0 posted 2004-04-24 04:04 PM


nestled between words
it's the silences, I miss most
a subtle rythm within breaths
that assured
an understanding

speech could never

© Copyright 2004 raphael giuffrida - All Rights Reserved
jwesley
Member Rara Avis
since 2000-04-30
Posts 7563
Spring, Texas
1 posted 2004-04-24 04:30 PM


Kool write my friend...liked the flow of this

jwesley

Earth Angel
Member Empyrean
since 2002-08-27
Posts 40215
Realms of Light
2 posted 2004-04-24 04:32 PM



Krawdad
Member Elite
since 2001-01-03
Posts 2597

3 posted 2004-04-24 04:38 PM


in mid air .
                 .
                  .

Dark Angel
Member Patricius
since 1999-08-04
Posts 10095

4 posted 2004-04-24 05:28 PM


bello. YKIKT

What are you my god? You touch me like you are my god
What are you my twin? You affect me like you are my twin.

Go Alanis!


azblond
Senior Member
since 1999-07-01
Posts 637
The Steamy Desert
5 posted 2004-04-24 05:49 PM


Sometimes the most powerful of words are those shared but never need to be spoken aloud...

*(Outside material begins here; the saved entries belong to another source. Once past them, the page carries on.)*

/-- **One adjacent swap above the barrier `t`.**  Setting: `g` has the same critical points and
indices as `f₀`, agrees with `f₀` on `{f₀ ≤ t}`, `t ≥ 0` is not a critical value of `f₀`, `S`
is the set of critical points of `f₀` above `t`, on which `g` is injective with values `> t`.
If the levels of `g` on `S` have an inversion against the indices, one application of the slab
form of Milnor's Thms. 4.4 + 4.1/4.2 (`Milnor1965_rearrange_consecutive_levels_holds`) to an
adjacent inverted pair, in a slab `[a, b]` with `t ≤ a`, exchanges the two levels, lowers the
number of inversions and keeps all the rest — in particular the function on `{f₀ ≤ t}`.
[cite: MilnorHCobordism1965, Thm. 4.8 from 4.1, 4.2, 4.4 (PDF p. 25)] -/
theorem sort_step_above (ht : 0 ≤ t) (htc : ∀ z ∈ criticalSet (𝓡∂ (n + 1)) f₀, f₀ z ≠ t)
    (hS : ∀ z, z ∈ S ↔ z ∈ criticalSet (𝓡∂ (n + 1)) f₀ ∧ t < f₀ z) {g : c.W → ℝ}
    (hg : c.SameCritical f₀ g) (hfix : ∀ z, f₀ z ≤ t → g z = f₀ z) (hgt : ∀ z ∈ S, t < g z)
    (hinj : InjOn g S)
    (hinv : (Rearrangement.inversions S g (morseIndex (𝓡∂ (n + 1)) f₀)).Nonempty) :
    ∃ g' : c.W → ℝ, c.SameCritical f₀ g' ∧ (∀ z, f₀ z ≤ t → g' z = f₀ z) ∧
      (∀ z ∈ S, t < g' z) ∧ InjOn g' S ∧
      (Rearrangement.inversions S g' (morseIndex (𝓡∂ (n + 1)) f₀)).card <
        (Rearrangement.inversions S g (morseIndex (𝓡∂ (n + 1)) f₀)).card := by
  classical
  obtain ⟨p, hp, q, hq, hlt, hι, hadj⟩ := Rearrangement.exists_adjacent_inversion hinv
  have hpc : p ∈ criticalSet (𝓡∂ (n + 1)) f₀ := ((hS p).1 hp).1
  have hqc : q ∈ criticalSet (𝓡∂ (n + 1)) f₀ := ((hS q).1 hq).1
  have hpt : t < g p := hgt p hp
  have hq1 : g q < 1 := (hg.apply_mem_Ioo hqc).2
  obtain ⟨a, hta, hap, ha⟩ := exists_gap_below (S.image g) (ℓ := t) hpt
  obtain ⟨b, hqb, hb1, hb⟩ := exists_gap_above (S.image g) (h := 1) hq1
  have ha0 : 0 ≤ a := ht.trans hta
  -- the slab `[a, b]` contains no critical point other than `p`, `q`
  have hPQ : ∀ z ∈ criticalSet (𝓡∂ (n + 1)) g, g z ∈ Icc a b → z ∈ ({p} : Set c.W) ∪ {q} := by
    intro z hz hzab
    rw [hg.2.1] at hz
    by_cases hzS : z ∈ S
    · have hzV : g z ∈ S.image g := Finset.mem_image_of_mem g hzS
      rcases lt_trichotomy (g z) (g p) with h | h | h
      · exact absurd hzab.1 (not_le.2 (ha _ hzV h))
      · exact Or.inl (hinj hzS hp h)
      · rcases lt_trichotomy (g z) (g q) with h' | h' | h'
        · exact absurd ⟨h, h'⟩ (hadj z hzS)
        · exact Or.inr (hinj hzS hq h')
        · exact absurd hzab.2 (not_le.2 (hb _ hzV h'))
    · -- a critical point below the barrier: `g z = f₀ z < t ≤ a`
      have hzt : f₀ z ≤ t := by
        by_contra h
        exact hzS ((hS z).2 ⟨hz, not_le.1 h⟩)
      have hlt' : f₀ z < t := lt_of_le_of_ne hzt (htc z hz)
      rw [hfix z hzt] at hzab
      exact absurd hzab.1 (not_le.2 (hlt'.trans_le hta))
  obtain ⟨g', hg'M, hcrit', hidx', hout, hP', hQ'⟩ := Milnor1965_rearrange_consecutive_levels_holds
    hg.1 ha0 hap hlt hqb hb1 (P := {p}) (Q := {q}) (singleton_nonempty p) (singleton_nonempty q)
    (by rw [singleton_subset_iff, hg.2.1]; exact hpc) (by rw [singleton_subset_iff, hg.2.1]; exact hqc)
    (fun z hz => by rw [mem_singleton_iff.1 hz]) (fun z hz => by rw [mem_singleton_iff.1 hz]) hPQ
    (k := morseIndex (𝓡∂ (n + 1)) f₀ p) (k' := morseIndex (𝓡∂ (n + 1)) f₀ q) hι.le
    (fun z hz => by rw [mem_singleton_iff.1 hz]; exact hg.2.2 p hpc)
    (fun z hz => by rw [mem_singleton_iff.1 hz]; exact hg.2.2 q hqc)
    (a' := g q) (b' := g p) ⟨by linarith, hqb⟩ ⟨hap, by linarith⟩
  have hsame : c.SameCritical f₀ g' := hg.trans ⟨hg'M, hcrit', hidx'⟩
  have hv'p : g' p = g q := hP' p rfl
  have hv'q : g' q = g p := hQ' q rfl
  have hv' : ∀ r ∈ S, r ≠ p → r ≠ q → g' r = g r := by
    intro r hr hrp hrq
    apply hout
    intro hmem
    have := hPQ r (by rw [hg.2.1]; exact ((hS r).1 hr).1) (Ioo_subset_Icc_self hmem)
    simp only [union_singleton, mem_insert_iff, mem_singleton_iff] at this
    tauto
  -- the new levels are the old ones composed with the transposition of `p` and `q`
  have hswap : ∀ z ∈ S, g' z = g (Equiv.swap p q z) := by
    intro z hz
    by_cases hzp : z = p
    · subst hzp; rw [Equiv.swap_apply_left, hv'p]
    by_cases hzq : z = q
    · subst hzq; rw [Equiv.swap_apply_right, hv'q]
    · rw [Equiv.swap_apply_of_ne_of_ne hzp hzq, hv' z hz hzp hzq]
  have hswapS : ∀ z ∈ S, Equiv.swap p q z ∈ S := by
    intro z hz
    by_cases hzp : z = p
    · subst hzp; rwa [Equiv.swap_apply_left]
    by_cases hzq : z = q
    · subst hzq; rwa [Equiv.swap_apply_right]
    · rwa [Equiv.swap_apply_of_ne_of_ne hzp hzq]
  refine ⟨g', hsame, fun z hz => ?_, fun z hz => ?_, fun z hz w hw hzw => ?_, ?_⟩
  · -- frozen below `t`: `g z = f₀ z ≤ t ≤ a`
    have : g z ∉ Ioo a b := fun h => not_le.2 h.1 ((hfix z hz).symm ▸ hz.trans hta)
    rw [hout z this, hfix z hz]
  · rw [hswap z hz]; exact hgt _ (hswapS z hz)
  · rw [hswap z hz, hswap w hw] at hzw
    exact (Equiv.swap p q).injective (hinj (hswapS z hz) (hswapS w hw) hzw)
  · exact Rearrangement.card_inversions_swap_lt hp hq hinj hlt hι hadj hv'p hv'q hv'
import Mathlib
import Literature.Algebra.Polynomial.CoeffList
import Literature.Algebra.Polynomial.CoeffListPositivity
import Summits.KontsevichZagierPeriods.KontsevichZagierPeriods.Theorems.IsogenyCertificatesJLPairData
import HarnessLib

/-!
# The Jacquet–Langlands correspondence for `X_0^{35}`: sign certificates on `(−∞,−1]`, part A

Support file for `JLPairIdentityX` (stmt-KontsevichZagierPeriods-14655). Kernel-checked sign
certificates (`Literature.Algebra.Polynomial.CoeffListPositivity`: after the substitution
`u = −1 − t` every coefficient is nonnegative — Pólya exponent `0` in all cases) for the polynomials
controlling the real branches of the correspondence `Z` on the half-line `u ≤ −1`:
`Q > 0`, `disc > 0`, `P₂ > 0`, `16P₂+4P₁+Q < 0`, `81P₂+36P₁+16Q > 0`, `625P₂+275P₁+121Q < 0`,
`Sₙ > 0`, `Rₙ > 0`, `D₁ > 0`, `S_c > 0`. Part B (the turning point of the tiny branch) is in
`IsogenyCertificatesJLPairSignsB.lean`.
-/

namespace Summit.KontsevichZagierPeriods.IsogenyCertificates.JLPair

open Literature.Algebra.Polynomial

/-! ### Sign certificates on `(−∞, −1]` (all with Pólya exponent `0`: after `u = −1 − t` every
coefficient is nonnegative) -/

/-- `Q > 0` on `(−∞, −1]`. [folklore] -/
theorem Q_pos {u : ℝ} (hu : u ≤ -1) : 0 < CoeffList.eval u cQ :=
  CoeffList.eval_pos_of_le (p := cQ) (a := -1)
    (c := (CoeffList.comp cQ [-1, -1]).headD 0) (q := (CoeffList.comp cQ [-1, -1]).tail)
    (by decide +kernel) (by decide +kernel) (by decide +kernel) (by exact_mod_cast hu)

/-- `disc = P₁² − 4QP₂ > 0` on `(−∞, −1]` (two distinct real branches). [folklore] -/
theorem D_pos {u : ℝ} (hu : u ≤ -1) : 0 < CoeffList.eval u cD :=
  CoeffList.eval_pos_of_le (p := cD) (a := -1)
    (c := (CoeffList.comp cD [-1, -1]).headD 0) (q := (CoeffList.comp cD [-1, -1]).tail)
    (by decide +kernel) (by decide +kernel) (by decide +kernel) (by exact_mod_cast hu)

/-- `P₂ > 0` on `(−∞, −1)` (so `x₊ x₋ = P₂/Q > 0`). [folklore] -/
theorem P2_pos {u : ℝ} (hu : u < -1) : 0 < CoeffList.eval u cP2 :=
  CoeffList.eval_pos_of_lt (p := cP2) (a := -1) (by decide +kernel) (by decide +kernel)
    (by exact_mod_cast hu)

/-- `16P₂ + 4P₁ + Q < 0` on `(−∞, −1)` (so `(x₊ + 1/4)(x₋ + 1/4) < 0`). [folklore] -/
theorem B14_neg {u : ℝ} (hu : u < -1) : CoeffList.eval u cB14 < 0 := by
  have h := CoeffList.eval_pos_of_lt (R := ℝ) (p := CoeffList.smul (-1) cB14) (a := -1)
    (by decide +kernel) (by decide +kernel) (u := u) (by exact_mod_cast hu)
  rw [CoeffList.eval_smul] at h
  push_cast at h
  linarith

/-- `81P₂ + 36P₁ + 16Q > 0` on `(−∞, −1)` (so `(x₊ + 4/9)(x₋ + 4/9) > 0`). [folklore] -/
theorem B49_pos {u : ℝ} (hu : u < -1) : 0 < CoeffList.eval u cB49 :=
  CoeffList.eval_pos_of_lt (p := cB49) (a := -1) (by decide +kernel) (by decide +kernel)
    (by exact_mod_cast hu)

/-- `625P₂ + 275P₁ + 121Q < 0` on `(−∞, −1]` (so `(x₊ + 11/25)(x₋ + 11/25) < 0`: `x₋ < −0.44 < x₊`).
[folklore] -/
theorem B1125_neg {u : ℝ} (hu : u ≤ -1) : CoeffList.eval u cB1125 < 0 := by
  have h := CoeffList.eval_pos_of_le (R := ℝ) (p := CoeffList.smul (-1) cB1125) (a := -1)
    (c := (CoeffList.comp (CoeffList.smul (-1) cB1125) [-1, -1]).headD 0)
    (q := (CoeffList.comp (CoeffList.smul (-1) cB1125) [-1, -1]).tail)
    (by decide +kernel) (by decide +kernel) (by decide +kernel) (u := u) (by exact_mod_cast hu)
  rw [CoeffList.eval_smul] at h
  push_cast at h
  linarith

/-- `Sₙ = N₁P₁ + 2QN₀ > 0` on `(−∞, −1]`. [folklore] -/
theorem Sn_pos {u : ℝ} (hu : u ≤ -1) : 0 < CoeffList.eval u cSn :=
  CoeffList.eval_pos_of_le (p := cSn) (a := -1)
    (c := (CoeffList.comp cSn [-1, -1]).headD 0) (q := (CoeffList.comp cSn [-1, -1]).tail)
    (by decide +kernel) (by decide +kernel) (by decide +kernel) (by exact_mod_cast hu)

/-- `Rₙ = Sₙ² − N₁² disc > 0` on `(−∞, −1]`. [folklore] -/
theorem Rn_pos {u : ℝ} (hu : u ≤ -1) : 0 < CoeffList.eval u cRn :=
  CoeffList.eval_pos_of_le (p := cRn) (a := -1)
    (c := (CoeffList.comp cRn [-1, -1]).headD 0) (q := (CoeffList.comp cRn [-1, -1]).tail)
    (by decide +kernel) (by decide +kernel) (by decide +kernel) (by exact_mod_cast hu)

/-- `D₁ > 0` on `(−∞, −1]`. [folklore] -/
theorem D1_pos {u : ℝ} (hu : u ≤ -1) : 0 < CoeffList.eval u cD1 :=
  CoeffList.eval_pos_of_le (p := cD1) (a := -1)
    (c := (CoeffList.comp cD1 [-1, -1]).headD 0) (q := (CoeffList.comp cD1 [-1, -1]).tail)
    (by decide +kernel) (by decide +kernel) (by decide +kernel) (by exact_mod_cast hu)

/-- `S_c = P₁D₁ − 2QD₂ > 0` on `(−∞, −1]`. [folklore] -/
theorem Sc_pos {u : ℝ} (hu : u ≤ -1) : 0 < CoeffList.eval u cSc :=
  CoeffList.eval_pos_of_le (p := cSc) (a := -1)
    (c := (CoeffList.comp cSc [-1, -1]).headD 0) (q := (CoeffList.comp cSc [-1, -1]).tail)
    (by decide +kernel) (by decide +kernel) (by decide +kernel) (by exact_mod_cast hu)


end Summit.KontsevichZagierPeriods.IsogenyCertificates.JLPair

Let my words fall first upon deaf ears before a closed mind...

Grover
Senior Member
since 2004-01-27
Posts 1967
London, ON, Canada
6 posted 2004-04-24 06:33 PM


enjoyed...
Margherita
Member Seraphic
since 2003-02-08
Posts 22236
Eternity
7 posted 2004-04-24 07:07 PM


That's enlightenment.
Perfect!
Abbracci, Margherita

inkedgoddess
Member Rara Avis
since 2002-11-19
Posts 7392
Ohio
8 posted 2004-04-24 08:15 PM


the comfort of the comfortable silence
yes so good

Sunshine
Administrator
Member Empyrean
since 1999-06-25
Posts 63354
Listening to every heart
9 posted 2004-04-24 08:18 PM



Once again...
you capture
time

Local Parasite
Deputy Moderator 10 Tours
Member Elite
since 2001-11-05
Posts 2527
Transylconia, Winnipeg
10 posted 2004-04-24 08:42 PM


Why try, if speech could never---

Sorry, but for me it seems like you expounded on a common cliche, "it's the silences I miss."  I would have liked this if you'd gone a bit further with it.  At the very least, it should afford a couple more stanzas.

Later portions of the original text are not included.